▶ [DIRECTIONS] Below are the records. List every line holding the word "rectangles".

---+---

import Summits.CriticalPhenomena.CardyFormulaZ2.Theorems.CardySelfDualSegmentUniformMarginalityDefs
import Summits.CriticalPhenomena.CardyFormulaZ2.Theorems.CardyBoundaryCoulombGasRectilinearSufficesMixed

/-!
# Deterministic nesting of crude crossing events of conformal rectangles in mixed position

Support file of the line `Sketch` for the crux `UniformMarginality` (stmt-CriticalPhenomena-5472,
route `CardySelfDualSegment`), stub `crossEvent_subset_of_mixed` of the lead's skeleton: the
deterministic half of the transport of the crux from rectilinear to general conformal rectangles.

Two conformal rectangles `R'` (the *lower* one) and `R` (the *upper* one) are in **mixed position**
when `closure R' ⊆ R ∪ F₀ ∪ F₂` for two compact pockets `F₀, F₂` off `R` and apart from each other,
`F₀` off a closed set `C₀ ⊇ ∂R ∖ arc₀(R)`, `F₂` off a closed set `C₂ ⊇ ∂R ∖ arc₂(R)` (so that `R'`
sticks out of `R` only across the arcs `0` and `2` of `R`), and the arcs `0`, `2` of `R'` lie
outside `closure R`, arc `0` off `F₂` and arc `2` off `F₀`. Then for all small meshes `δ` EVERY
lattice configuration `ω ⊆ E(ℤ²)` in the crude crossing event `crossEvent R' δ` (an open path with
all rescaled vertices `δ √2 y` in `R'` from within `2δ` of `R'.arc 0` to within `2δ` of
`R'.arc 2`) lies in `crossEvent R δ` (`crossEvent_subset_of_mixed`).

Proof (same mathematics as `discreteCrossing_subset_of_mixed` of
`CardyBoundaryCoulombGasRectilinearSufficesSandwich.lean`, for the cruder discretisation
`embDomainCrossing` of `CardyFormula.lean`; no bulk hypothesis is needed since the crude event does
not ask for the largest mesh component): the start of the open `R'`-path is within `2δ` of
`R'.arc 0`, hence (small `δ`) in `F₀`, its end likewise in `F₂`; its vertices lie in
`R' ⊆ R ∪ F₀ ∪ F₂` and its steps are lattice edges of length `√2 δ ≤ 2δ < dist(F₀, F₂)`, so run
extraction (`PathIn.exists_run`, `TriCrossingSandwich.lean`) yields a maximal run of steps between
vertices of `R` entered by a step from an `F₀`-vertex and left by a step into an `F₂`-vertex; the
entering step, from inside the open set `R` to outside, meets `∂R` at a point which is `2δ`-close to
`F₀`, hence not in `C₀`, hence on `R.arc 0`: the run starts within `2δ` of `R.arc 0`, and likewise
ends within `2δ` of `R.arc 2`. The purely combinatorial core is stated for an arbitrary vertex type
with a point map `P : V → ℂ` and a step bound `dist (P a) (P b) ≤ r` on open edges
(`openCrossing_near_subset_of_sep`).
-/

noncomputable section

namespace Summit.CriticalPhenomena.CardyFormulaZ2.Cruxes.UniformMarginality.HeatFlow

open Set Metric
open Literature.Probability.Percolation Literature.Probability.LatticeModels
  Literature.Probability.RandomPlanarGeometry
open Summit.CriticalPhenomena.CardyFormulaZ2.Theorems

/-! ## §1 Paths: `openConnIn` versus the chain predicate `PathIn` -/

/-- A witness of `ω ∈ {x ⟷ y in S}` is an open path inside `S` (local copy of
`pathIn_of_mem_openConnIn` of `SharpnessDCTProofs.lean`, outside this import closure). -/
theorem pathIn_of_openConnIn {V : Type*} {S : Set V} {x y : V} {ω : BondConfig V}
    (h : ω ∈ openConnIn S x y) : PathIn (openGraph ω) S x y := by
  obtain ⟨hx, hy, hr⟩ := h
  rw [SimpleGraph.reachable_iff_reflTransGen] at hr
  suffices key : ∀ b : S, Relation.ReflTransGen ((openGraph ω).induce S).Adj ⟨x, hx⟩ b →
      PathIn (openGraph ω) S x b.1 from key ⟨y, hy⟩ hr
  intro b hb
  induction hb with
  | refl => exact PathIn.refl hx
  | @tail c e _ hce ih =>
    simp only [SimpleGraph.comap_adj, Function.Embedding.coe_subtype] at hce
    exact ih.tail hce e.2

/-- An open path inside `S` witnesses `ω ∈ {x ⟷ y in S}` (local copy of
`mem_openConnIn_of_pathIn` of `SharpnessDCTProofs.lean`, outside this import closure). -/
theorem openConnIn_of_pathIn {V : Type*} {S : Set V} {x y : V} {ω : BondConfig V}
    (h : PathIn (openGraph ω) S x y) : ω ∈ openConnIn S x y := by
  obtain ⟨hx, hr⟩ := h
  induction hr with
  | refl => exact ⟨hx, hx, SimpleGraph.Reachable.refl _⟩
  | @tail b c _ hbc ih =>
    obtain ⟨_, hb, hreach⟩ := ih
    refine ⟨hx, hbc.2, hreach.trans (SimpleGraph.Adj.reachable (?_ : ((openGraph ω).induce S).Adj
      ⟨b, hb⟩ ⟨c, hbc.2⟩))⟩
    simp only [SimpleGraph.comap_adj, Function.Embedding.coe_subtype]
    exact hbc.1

---+---

▶ [SOLUTION]
# Deterministic nesting of crude crossing events of conformal rectangles in mixed position
deterministic half of the transport of the crux from rectilinear to general conformal rectangles.
Two conformal rectangles `R'` (the *lower* one) and `R` (the *upper* one) are in **mixed position**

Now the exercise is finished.